Joint 118th Annual Cordilleran/72nd Annual Rocky Mountain Section Meeting - 2022

Paper No. 39-1
Presentation Time: 8:30 AM-6:00 PM


BRADLEY, Ben, Southern Methodist University, Earth Sciences, 3225 Daniel Ave, Heroy 207, Dallas, TX 75275, ECONOMOS, Rita, Roy M. Huffington Department of Earth Sciences, Southern Methodist University, Dallas, TX 75205 and GEVEDON, Michelle, Geology Department, Colorado College, 14 E. Cache le Poudre St., Colorado Springs, CO 80903

Late Cretaceous plutons of the Mojave Desert are uniquely situated for examining the current tectonic models related to the timing and style of transition from the Sevier to the Laramide orogeny. For example, the large and compositionally diverse Teutonia batholith presents a unique opportunity to study magmatism generated in the Mojave between ~82 to ~88 Ma. A better understanding of the timing, sources, and tectonic control on magmatism that occurred during this period will help constrain this event that shaped the geology present within the western US.
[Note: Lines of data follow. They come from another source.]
open Matrix
open scoped Kronecker
open Literature.MathematicalPhysics.QuantumFieldTheory.Balaban1983to89
open Literature.MathematicalPhysics.QuantumFieldTheory.Balaban1983to89.Beta
open Literature.MathematicalPhysics.QuantumFieldTheory.Balaban1983to89.Beta.Composition (kkt)
open B12Sec2to5 (l1)
open ExpKernelCalculus (MKer)
open AffineAveraging (box toSite)
open OneStepResolventKernel (Fib)
open OneStepKernelFamily (KInvStep)
open Summit.QuantumFields.BalabanUV.Beta.AxialDressingRooted (coDressKBmAt)
open Summit.QuantumFields.BalabanUV.Beta.D1BFx.FibredPeriodisation (periodiseF)
open Summit.QuantumFields.BalabanUV.Beta.D1BFx.SortedKernels (blocksHat)
open Summit.QuantumFields.BalabanUV.Beta.D1BFx.SortedPack (sortK)
open Summit.QuantumFields.BalabanUV.Beta.D1BFx.SortedEmbedding (e₁)
open Summit.QuantumFields.BalabanUV.Beta.D1BFx.PeriodicArrays (arr toF)
open Summit.QuantumFields.BalabanUV.Beta.D1BFx.MixedVarPackedHess (hessT)
open Summit.QuantumFields.BalabanUV.Beta.D1BFx.GramWeightJets (gram₀ gram₁)
open Summit.QuantumFields.BalabanUV.Beta.D1BFx.GramWeightJetsMixed (gramMix hessT_gram_split_jets)
open Summit.QuantumFields.BalabanUV.Beta.D1BFx.GramWeightColourLift (tj₂ tgram₁ tgramMix gramPhi_lift₀ gramPhi_lift₁ gramPhi_liftMix lift_mul)
open Summit.QuantumFields.BalabanUV.Beta.D1BFx.ColourLift
open Summit.QuantumFields.BalabanUV.Beta.D1BFx.ColourLiftPackedHess (tj₂_eq_kkt_mul_sgn sgn_mul_sgn)
open Summit.QuantumFields.BalabanUV.Beta.D1BFx.KCombineCovColour (inv_one_kronecker hessT_transfer_wardL_stripped)
open Summit.QuantumFields.BalabanUV.Beta.D1BFx.TorusCombKKT (I J CombRows tauT Khat Qhat isUnit_det_MT)
open Summit.QuantumFields.BalabanUV.Beta.D1BFx.TorusGaugeBasis (What0 tauT_mul_What0 Khat_mul_What0 Qhat_mul_What0)
open Summit.QuantumFields.BalabanUV.Beta.D1BFx.TorusGaugeBasisTranspose (Khat_transpose)
open Summit.QuantumFields.BalabanUV.Beta.D1BFx.TorusGaugeBasisMatrix (Nhat)
open Summit.QuantumFields.BalabanUV.Beta.D1BFx.KLimitAxial (hessT_inv_MT_corner)
open Summit.QuantumFields.BalabanUV.Beta.D1BFx.PeriodisedProjector (Lhat)
open Summit.QuantumFields.BalabanUV.Beta.D1BFx.TorusGaugeWeight (Lhat_transpose)
open Summit.QuantumFields.BalabanUV.Beta.D1BFx.TorusCoframeJets (Djet Ljet Ljet₁₁ Tjet₀ Tjet₁ Tjet₁₁ Gjet₀ Gjet₁ Gjet₁₁ Ajet₀ Ajet₁ Ajet₁₁
  transpose_Ljet transpose_Ljet₁₁ transpose_Gjet₀ transpose_Gjet₁)
open Summit.QuantumFields.BalabanUV.Beta.D1BFx.KGhostLeg (Cgh)
open Summit.QuantumFields.BalabanUV.Beta.D1BFx.TorusGhostWordArrays (Lgh)
open Summit.QuantumFields.BalabanUV.Beta.D1BFx.TorusGhostPairStencils (Lgh₂)
open Summit.QuantumFields.BalabanUV.Beta.D1BFx.KCombineCovLegs (det_Tjet₀_mul_What0_ne_zero det_Ajet₀_Nhat_ne_zero)
open Summit.QuantumFields.BalabanUV.Beta.D1BFx.KGramCovJets (hessT_gramCov_B_eq_Gjet hessT_Gjet_eq_Cgh_Lsq)
open Summit.QuantumFields.BalabanUV.Beta.D1BFx.KCombineCovTowers (Lsq₁_fst_eq_arr Lsq₁₁_fst_eq_arr)

/-! ## §1 The twist is invisible at a product-form weight -/

section Split

variable {l ν ρ : Type*} [Fintype l] [Fintype ν] [Fintype ρ] [DecidableEq l] [DecidableEq ρ]

omit [Fintype ρ] [DecidableEq ρ] in
/-- [folklore] The lifted first product jet: `(c⊗x)(1⊗W₀) + (1⊗X₀)(c⊗w) = c ⊗ (xW₀ + X₀w)`. -/
theorem lift_jet₁ {α : Type*} (c : Matrix l l ℝ) (X₀ x : Matrix α ν ℝ) (W₀ w : Matrix ν ρ ℝ) :
    (c ⊗ₖ x) * ((1 : Matrix l l ℝ) ⊗ₖ W₀) + ((1 : Matrix l l ℝ) ⊗ₖ X₀) * (c ⊗ₖ w) = c ⊗ₖ (x * W₀ + X₀ * w) := by
  rw [← Matrix.mul_kronecker_mul, ← Matrix.mul_kronecker_mul, Matrix.mul_one, Matrix.one_mul, ← Matrix.kronecker_add]

omit [Fintype ρ] [DecidableEq ρ] in
/-- [folklore] The lifted mixed product jet: `c·c` on the second jets, `c` on the first. -/
theorem lift_jetMix {α : Type*} (c : Matrix l l ℝ) (X₀ xₛ xₜ xₛₜ : Matrix α ν ℝ) (W₀ wₛ wₜ wₛₜ : Matrix ν ρ ℝ) :
    ((c * c) ⊗ₖ xₛₜ) * ((1 : Matrix l l ℝ) ⊗ₖ W₀) + (c ⊗ₖ xₛ) * (c ⊗ₖ wₜ) + (c ⊗ₖ xₜ) * (c ⊗ₖ wₛ)
        + ((1 : Matrix l l ℝ) ⊗ₖ X₀) * ((c * c) ⊗ₖ wₛₜ)
      = (c * c) ⊗ₖ (xₛₜ * W₀ + xₛ * wₜ + xₜ * wₛ + X₀ * wₛₜ) := by
  rw [← Matrix.mul_kronecker_mul, ← Matrix.mul_kronecker_mul, ← Matrix.mul_kronecker_mul, ← Matrix.mul_kronecker_mul,
    Matrix.mul_one, Matrix.one_mul, ← Matrix.kronecker_add, ← Matrix.kronecker_add, ← Matrix.kronecker_add]

variable {c : Matrix l l ℝ}

/-- [folklore] **THE TWISTED PRODUCT-FORM SPLIT, UP TO `tr(c·c)`**: K-TA4G's `hessT_gram_split_jets` at the lifted data `1⊗T₀, c⊗Tₛ, (c·c)⊗Tₛₜ, …`,
every slot read back through the lift lemmas. -/
theorem hessT_tgram_split_jets_mul (hc : cᵀ = -c) (T₀ Tₛ Tₜ Tₛₜ : Matrix ρ ν ℝ) (A₀ Aₛ Aₜ Aₛₜ : Matrix ρ ρ ℝ) (W₀ Wₛ Wₜ Wₛₜ : Matrix ν ρ ℝ)
    (hT : (T₀ * W₀).det ≠ 0) (hA : A₀.det ≠ 0) :
    (c * c).trace * hessT (gram₀ W₀ (gram₀ T₀ A₀))⁻¹ (tgram₁ W₀ Wₛ (gram₀ T₀ A₀) (tgram₁ T₀ Tₛ A₀ Aₛ))
        (tgram₁ W₀ Wₜ (gram₀ T₀ A₀) (tgram₁ T₀ Tₜ A₀ Aₜ))
        (tgramMix W₀ Wₛ Wₜ Wₛₜ (gram₀ T₀ A₀) (tgram₁ T₀ Tₛ A₀ Aₛ) (tgram₁ T₀ Tₜ A₀ Aₜ) (tgramMix T₀ Tₛ Tₜ Tₛₜ A₀ Aₛ Aₜ Aₛₜ))
      = (c * c).trace * (2 * hessT (T₀ * W₀)⁻¹ (Tₛ * W₀ + T₀ * Wₛ) (Tₜ * W₀ + T₀ * Wₜ) (Tₛₜ * W₀ + Tₛ * Wₜ + Tₜ * Wₛ + T₀ * Wₛₜ)
          + hessT A₀⁻¹ Aₛ Aₜ Aₛₜ) := by
  have h := hessT_gram_split_jets ((1 : Matrix l l ℝ) ⊗ₖ T₀) (c ⊗ₖ Tₛ) (c ⊗ₖ Tₜ) 0 0 ((c * c) ⊗ₖ Tₛₜ)
    ((1 : Matrix l l ℝ) ⊗ₖ A₀) (c ⊗ₖ Aₛ) (c ⊗ₖ Aₜ) 0 0 ((c * c) ⊗ₖ Aₛₜ)
    ((1 : Matrix l l ℝ) ⊗ₖ W₀) (c ⊗ₖ Wₛ) (c ⊗ₖ Wₜ) 0 0 ((c * c) ⊗ₖ Wₛₜ) (det_lift_mul_ne_zero hT) (det_one_kronecker_ne_zero hA)
  rw [gramPhi_lift₀, gramPhi_lift₁ hc, gramPhi_lift₁ hc, gramPhi_liftMix hc, inv_one_kronecker, hessT_kronecker_lift,
    lift_jet₁, lift_jet₁, lift_jetMix, lift_mul, inv_one_kronecker, hessT_kronecker_lift, inv_one_kronecker, hessT_kronecker_lift] at h
  linear_combination h

/-- [folklore] **THE TWISTED PRODUCT-FORM SPLIT** (`c = cgen`): `hessT (Φ₀⁻¹; Φ̃ₛ, Φ̃ₜ, Φ̃ₛₜ) = 2·hessT ((T₀W₀)⁻¹; (TW)ₛ, (TW)ₜ, (TW)ₛₜ) + hessT (A₀⁻¹; Aₛ, Aₜ, Aₛₜ)`
for the TWISTED Gram jets `Φ̃ₛ = tgram₁ W₀ Wₛ B₀ B̃ₛ`, `B̃ₛ = tgram₁ T₀ Tₛ A₀ Aₛ`, `Φ̃ₛₜ = tgramMix …` of the product form `Φ = (TW)ᵀA(TW)` — the SAME right-hand
side as the honest `hessT_gram_split_jets`; no parity hypothesis. -/
theorem hessT_tgram_split_jets (T₀ Tₛ Tₜ Tₛₜ : Matrix ρ ν ℝ) (A₀ Aₛ Aₜ Aₛₜ : Matrix ρ ρ ℝ) (W₀ Wₛ Wₜ Wₛₜ : Matrix ν ρ ℝ)
    (hT : (T₀ * W₀).det ≠ 0) (hA : A₀.det ≠ 0) :
    hessT (gram₀ W₀ (gram₀ T₀ A₀))⁻¹ (tgram₁ W₀ Wₛ (gram₀ T₀ A₀) (tgram₁ T₀ Tₛ A₀ Aₛ)) (tgram₁ W₀ Wₜ (gram₀ T₀ A₀) (tgram₁ T₀ Tₜ A₀ Aₜ))
        (tgramMix W₀ Wₛ Wₜ Wₛₜ (gram₀ T₀ A₀) (tgram₁ T₀ Tₛ A₀ Aₛ) (tgram₁ T₀ Tₜ A₀ Aₜ) (tgramMix T₀ Tₛ Tₜ Tₛₜ A₀ Aₛ Aₜ Aₛₜ))
      = 2 * hessT (T₀ * W₀)⁻¹ (Tₛ * W₀ + T₀ * Wₛ) (Tₜ * W₀ + T₀ * Wₜ) (Tₛₜ * W₀ + Tₛ * Wₜ + Tₜ * Wₛ + T₀ * Wₛₜ)
        + hessT A₀⁻¹ Aₛ Aₜ Aₛₜ := by
  have h := hessT_tgram_split_jets_mul cgen_transpose T₀ Tₛ Tₜ Tₛₜ A₀ Aₛ Aₜ Aₛₜ W₀ Wₛ Wₜ Wₛₜ hT hA
  rw [trace_cgen_mul_cgen] at h
  linarith

/-- [folklore] **THE TWIST IS INVISIBLE AT A PRODUCT-FORM WEIGHT**: the twisted covariant-Gram one-loop functional equals the honest-formula one,
`hessT (Φ₀⁻¹; tgram•(W•, gram₀ T₀ A₀, tgram•(T•, A•))) = hessT (Φ₀⁻¹; gram•(W•, gram₀ T₀ A₀, gram•(T•, A•)))` (both are the split of §1). -/
theorem hessT_tgram_eq_gram (T₀ Tₛ Tₜ Tₛₜ : Matrix ρ ν ℝ) (A₀ Aₛ Aₜ Aₛₜ : Matrix ρ ρ ℝ) (W₀ Wₛ Wₜ Wₛₜ : Matrix ν ρ ℝ)
    (hT : (T₀ * W₀).det ≠ 0) (hA : A₀.det ≠ 0) :
    hessT (gram₀ W₀ (gram₀ T₀ A₀))⁻¹ (tgram₁ W₀ Wₛ (gram₀ T₀ A₀) (tgram₁ T₀ Tₛ A₀ Aₛ)) (tgram₁ W₀ Wₜ (gram₀ T₀ A₀) (tgram₁ T₀ Tₜ A₀ Aₜ))
        (tgramMix W₀ Wₛ Wₜ Wₛₜ (gram₀ T₀ A₀) (tgram₁ T₀ Tₛ A₀ Aₛ) (tgram₁ T₀ Tₜ A₀ Aₜ) (tgramMix T₀ Tₛ Tₜ Tₛₜ A₀ Aₛ Aₜ Aₛₜ))
      = hessT (gram₀ W₀ (gram₀ T₀ A₀))⁻¹ (gram₁ W₀ Wₛ (gram₀ T₀ A₀) (gram₁ T₀ Tₛ A₀ Aₛ)) (gram₁ W₀ Wₜ (gram₀ T₀ A₀) (gram₁ T₀ Tₜ A₀ Aₜ))
        (gramMix W₀ Wₛ Wₜ Wₛₜ (gram₀ T₀ A₀) (gram₁ T₀ Tₛ A₀ Aₛ) (gram₁ T₀ Tₜ A₀ Aₜ) (gramMix T₀ Tₛ Tₜ Tₛₜ A₀ Aₛ Aₜ Aₛₜ)) := by
  rw [hessT_tgram_split_jets T₀ Tₛ Tₜ Tₛₜ A₀ Aₛ Aₜ Aₛₜ W₀ Wₛ Wₜ Wₛₜ hT hA,
    hessT_gram_split_jets T₀ Tₛ Tₜ 0 0 Tₛₜ A₀ Aₛ Aₜ 0 0 Aₛₜ W₀ Wₛ Wₜ 0 0 Wₛₜ hT hA]

end Split

/-! ## §2 The `K`-parts drop from the twisted Gram jets under the ONE-SIDED letters -/

section WardL

variable {ν κ : Type*} [Fintype ν]
variable {K₀ Kₛ Kₜ Kₛₜ B₀ Bₛ Bₜ Bₛₜ : Matrix ν ν ℝ} {W₀ Wₛ Wₜ Wₛₜ : Matrix ν κ ℝ}

/-- [folklore] Order 0: `gram₀ W₀ (K₀ + B₀) = gram₀ W₀ B₀` under `K₀W₀ = 0`. -/
theorem gram₀_add_of_wardL (hE₀ : K₀ * W₀ = 0) : gram₀ W₀ (K₀ + B₀) = gram₀ W₀ B₀ := by
  rw [gram₀, gram₀, Matrix.mul_add, Matrix.add_mul, Matrix.mul_assoc _ K₀, hE₀, Matrix.mul_zero, zero_add]

/-- [folklore] **First order, TWISTED**: `tgram₁ W₀ Wₛ (K₀+B₀) (Kₛ+Bₛ) = tgram₁ W₀ Wₛ B₀ Bₛ` under `K₀W₀ = 0` and the ONE-SIDED letter `KₛW₀ + K₀Wₛ = 0`
(no transposed letter, no parity needed: the `K`-part is `−WₛᵀK₀W₀ + W₀ᵀ(KₛW₀ + K₀Wₛ)`). -/
theorem tgram₁_add_eq_of_wardL (hE₀ : K₀ * W₀ = 0) (hEₛ : Kₛ * W₀ + K₀ * Wₛ = 0) :
    tgram₁ W₀ Wₛ (K₀ + B₀) (Kₛ + Bₛ) = tgram₁ W₀ Wₛ B₀ Bₛ := by
  have h1 : W₀ᵀ * Kₛ * W₀ + W₀ᵀ * K₀ * Wₛ = 0 := by
    rw [Matrix.mul_assoc, Matrix.mul_assoc, ← Matrix.mul_add, hEₛ, Matrix.mul_zero]
  rw [tgram₁, tgram₁, Matrix.mul_add, Matrix.add_mul, Matrix.mul_assoc _ K₀ W₀, hE₀, Matrix.mul_zero, zero_add, Matrix.mul_add,
    Matrix.add_mul, Matrix.mul_add, Matrix.add_mul]
  rw [show -(Wₛᵀ * B₀ * W₀) + (W₀ᵀ * Kₛ * W₀ + W₀ᵀ * Bₛ * W₀) + (W₀ᵀ * K₀ * Wₛ + W₀ᵀ * B₀ * Wₛ)
      = (W₀ᵀ * Kₛ * W₀ + W₀ᵀ * K₀ * Wₛ) + (-(Wₛᵀ * B₀ * W₀) + W₀ᵀ * Bₛ * W₀ + W₀ᵀ * B₀ * Wₛ) by abel, h1, zero_add]
import Summits.MatrixMultiplication.OmegaCensus.STPPKernelListerDataZ59
import Summits.MatrixMultiplication.OmegaCensus.STPPKernelListerSplit


/-!
# ω-census (abelian STPP census): kernel lister rows for `ℤ_59` (split form), file 15 of 43 (kernel computation)

HONEST FRAMING (pub-omega census; verbatim): lottery ticket; floor = certified bounds/negative ranges.
Census STRUCTURE (seat pub-omega-stpp-2 gen 29, 2026-08-29), family (b2).  One chunk of the root computation of the kernel lister at `n = 59` in split form
(`KLister.scanFirstSel2C`): light first blocks (1 shapes), second blocks unrestricted.  Twin estimate ≈ 140939 calls ≈ 91 s of kernel.  Assembled in `STPPKernelListerCapstoneZ59.lean`.
Pure finite computation; nothing here is progress on `ω`.
-/

namespace Summit.MatrixMultiplication.OmegaCensus.KLister

/-- First blocks of this file. [folklore] -/
def sel1Z59S15 : List Shape := [(2, 6, 2)]


set_option maxRecDepth 32768 in
set_option maxHeartbeats 4000000 in
/-- Rows of the kernel lister at `59` (split form) for this file's selections. [folklore] -/
theorem scanSel_Z59_S15 :
    scanFirstSel2C 59 deadZ59 (fun s => sel1Z59S15.contains s) (fun _ => true) chunksZ59 = true := by
  decide +kernel

end Summit.MatrixMultiplication.OmegaCensus.KLister
/-- **Mass under the envelope**: for `0 < β`, `0 ≤ φ`,
`Σ_p |tₙ[φ](Qm,p)| ≤ (βL²)⁻¹·2·Σ_p klDyadicEnv n (e_K(Qm − p))·(Σ_ν φ(ν,p)‖ĝ(ν,p)‖)` — both rungs' hard partners put under the dyadic envelope
(the first rung after the reindexing `(ν,p) ↦ (−ν, Qm − p)`). -/
theorem sum_abs_klTransferWeight_le_env (hβ : 0 < β) (n : ℕ) {φ : FreqMomentum L M → ℝ} (hφ0 : ∀ k, 0 ≤ φ k) (Qm : TorusSite 2 L) :
    ∑ p, |klTransferWeight L M β μ K n φ Qm p| ≤
      (β * (L : ℝ) ^ 2)⁻¹ * (2 * ∑ p : TorusSite 2 L, klDyadicEnv n (nambuXiCT L μ K (Qm - p)) *
        ∑ ν : MatsubaraIdx M, φ (ν, p) * ‖propCT L M β μ K (ν, p)‖) := by
  have hc : 0 ≤ (β * (L : ℝ) ^ 2)⁻¹ := by positivity
  set hard : FreqMomentum L M → ℝ := fun k => hubbardCutoffWeightCT L M β μ K (klScale klE0 n) k * ‖propCT L M β μ K k‖ with hhard
  set soft : FreqMomentum L M → ℝ := fun k => φ k * ‖propCT L M β μ K k‖ with hsoft
  set Env : TorusSite 2 L → ℝ := fun p => klDyadicEnv n (nambuXiCT L μ K (Qm - p)) with hEnv
  have hsoft0 : ∀ k, 0 ≤ soft k := fun k => mul_nonneg (hφ0 k) (norm_nonneg _)
  have hhardEnv : ∀ (ν : MatsubaraIdx M) (p : TorusSite 2 L), hard (ν.rev, Qm - p) ≤ Env p := fun ν p =>
    hardLine_le_klDyadicEnv β μ K n (ν.rev, Qm - p)
  -- termwise
  have hterm : ∀ p, |klTransferWeight L M β μ K n φ Qm p| ≤
      (β * (L : ℝ) ^ 2)⁻¹ * ∑ ν : MatsubaraIdx M, (hard (ν, p) * soft (ν.rev, Qm - p) + soft (ν, p) * hard (ν.rev, Qm - p)) := by
    intro p
    refine (abs_klTransferWeight_le β μ K hβ n hφ0 Qm p).trans (le_of_eq ?_)
    congr 1
    refine sum_congr rfl fun ν _ => ?_
    simp only [hhard, hsoft]
    ring
  -- reindex the first rung: `Σ_p Σ_ν hard(ν,p)·soft(ν̄,Qm−p) = Σ_p Σ_ν soft(ν,p)·hard(ν̄,Qm−p)`
  have hreindex : ∑ p : TorusSite 2 L, ∑ ν : MatsubaraIdx M, hard (ν, p) * soft (ν.rev, Qm - p) =
      ∑ p : TorusSite 2 L, ∑ ν : MatsubaraIdx M, soft (ν, p) * hard (ν.rev, Qm - p) := by
    have h1 : ∑ p : TorusSite 2 L, ∑ ν : MatsubaraIdx M, hard (ν, p) * soft (ν.rev, Qm - p) =
        ∑ p : TorusSite 2 L, ∑ ν : MatsubaraIdx M, hard (ν, Qm - p) * soft (ν.rev, p) := by
      refine (Fintype.sum_equiv (Equiv.subLeft Qm) _ _ fun p => ?_).symm
      simp [Equiv.subLeft_apply, sub_sub_cancel]
    rw [h1]
    refine sum_congr rfl fun p _ => ?_
    have h2 : ∑ ν : MatsubaraIdx M, hard (ν, Qm - p) * soft (ν.rev, p) = ∑ ν : MatsubaraIdx M, hard (ν.rev, Qm - p) * soft (ν.rev.rev, p) :=
      (Equiv.sum_comp Fin.revPerm (fun ν => hard (ν, Qm - p) * soft (ν.rev, p))).symm
    rw [h2]
    refine sum_congr rfl fun ν _ => ?_
    rw [Fin.rev_rev, mul_comm]
  have hB : ∑ p : TorusSite 2 L, ∑ ν : MatsubaraIdx M, soft (ν, p) * hard (ν.rev, Qm - p) ≤
      ∑ p : TorusSite 2 L, Env p * ∑ ν : MatsubaraIdx M, soft (ν, p) := by
    refine sum_le_sum fun p _ => ?_
    rw [mul_sum]
    refine sum_le_sum fun ν _ => ?_
    rw [mul_comm (Env p)]
    exact mul_le_mul_of_nonneg_left (hhardEnv ν p) (hsoft0 _)
  calc ∑ p, |klTransferWeight L M β μ K n φ Qm p|
      ≤ ∑ p, (β * (L : ℝ) ^ 2)⁻¹ * ∑ ν : MatsubaraIdx M, (hard (ν, p) * soft (ν.rev, Qm - p) + soft (ν, p) * hard (ν.rev, Qm - p)) :=
        sum_le_sum fun p _ => hterm p
    _ = (β * (L : ℝ) ^ 2)⁻¹ * (∑ p, ∑ ν : MatsubaraIdx M, hard (ν, p) * soft (ν.rev, Qm - p) +
          ∑ p, ∑ ν : MatsubaraIdx M, soft (ν, p) * hard (ν.rev, Qm - p)) := by
        rw [← mul_sum, ← sum_add_distrib]
        congr 1
        exact sum_congr rfl fun p _ => sum_add_distrib
    _ = (β * (L : ℝ) ^ 2)⁻¹ * (2 * ∑ p, ∑ ν : MatsubaraIdx M, soft (ν, p) * hard (ν.rev, Qm - p)) := by rw [hreindex]; ring
    _ ≤ (β * (L : ℝ) ^ 2)⁻¹ * (2 * ∑ p : TorusSite 2 L, Env p * ∑ ν : MatsubaraIdx M, soft (ν, p)) :=
        mul_le_mul_of_nonneg_left (by linarith) hc

/-- **An indicator-weighted slice sum is under the restricted soft sum**: for a momentum predicate `S` and a soft fraction `0 ≤ φ ≤ 1 − w^K_Λ`,
`Σ_p 𝟙[S p]·Σ_ν φ(ν,p)‖ĝ(ν,p)‖ ≤ Σ_{(ν,p) : S p} (1 − w^K_Λ(ν,p))/√(ω_ν² + e_K(p)²)`. -/
theorem sum_indicator_slice_le_softSum {Λ : ℝ} {φ : FreqMomentum L M → ℝ}
    (hφ : ∀ k, 0 ≤ φ k ∧ φ k ≤ 1 - hubbardCutoffWeightCT L M β μ K Λ k) (S : TorusSite 2 L → Prop) [DecidablePred S] :
    ∑ p : TorusSite 2 L, (if S p then (1 : ℝ) else 0) * ∑ ν : MatsubaraIdx M, φ (ν, p) * ‖propCT L M β μ K (ν, p)‖ ≤
      ∑ k ∈ (univ : Finset (FreqMomentum L M)).filter (fun k => S k.2),
        (1 - hubbardCutoffWeightCT L M β μ K Λ k) / Real.sqrt (matsubaraFreq β M k.1 ^ 2 + nambuXiCT L μ K k.2 ^ 2) := by
  classical
  set f : FreqMomentum L M → ℝ := fun k =>
    (1 - hubbardCutoffWeightCT L M β μ K Λ k) / Real.sqrt (matsubaraFreq β M k.1 ^ 2 + nambuXiCT L μ K k.2 ^ 2) with hf
  have hsoft_le : ∀ k, φ k * ‖propCT L M β μ K k‖ ≤ f k := fun k => softSymbol_mul_norm_propCT_le β μ K hφ k
  have hf0 : ∀ k, 0 ≤ f k := fun k => le_trans (mul_nonneg (hφ k).1 (norm_nonneg _)) (hsoft_le k)
  -- rewrite the filtered sum as an indicator sum over the product type
  rw [sum_filter]
  rw [← Finset.univ_product_univ, Finset.sum_product_right]
  refine sum_le_sum fun p _ => ?_
  split_ifs with hS
  · rw [one_mul]
    exact sum_le_sum fun ν _ => hsoft_le (ν, p)
  · rw [zero_mul]
    exact le_of_eq (by simp)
The Rock Springs Monzogranite, described by Beckerman et al. (1982), is one of six plutons within the Teutonia batholith related to this event. Although some description and major element geochemistry has been conducted, the overall genetic history of the unit and how it fits into the Cretaceous magmatic history of the Mojave is poorly understood. Recent field observations show the Rock Springs magma interacted with the surrounding host rocks and plutons in a complex manner. Within the Mid Hills quadrangle, the Rock Springs monzogranite is intermingled with magmas of the Black Canyon gabbro and the Mid Hills monzogranite. In addition, the Mid Hills monzogranite has been shown to have three distinct units: theproposed Round Valley granite is distinguished by porphyritic k-feldspar phenocrysts and elongated planar mafic enclaves, and the proposed Wild Horse Canyon monzogranite contains diagnostic potassium felspar megacrystsup to 80mm in length. Magmatic fabrics measured throughout the region indicate regional strain fields and local magmatic properties.

Planned major and trace element geochemistry, as well as high precision geochronology, of the previously mentioned sub-units of the Mid Hills monzogranite, including the Rock Springs monzodiorite, will lead to a better understanding of the styles and sources of Teutonia batholith magmatism and help to constrain the timing of the shift from Sevier to Laramide orogenesis.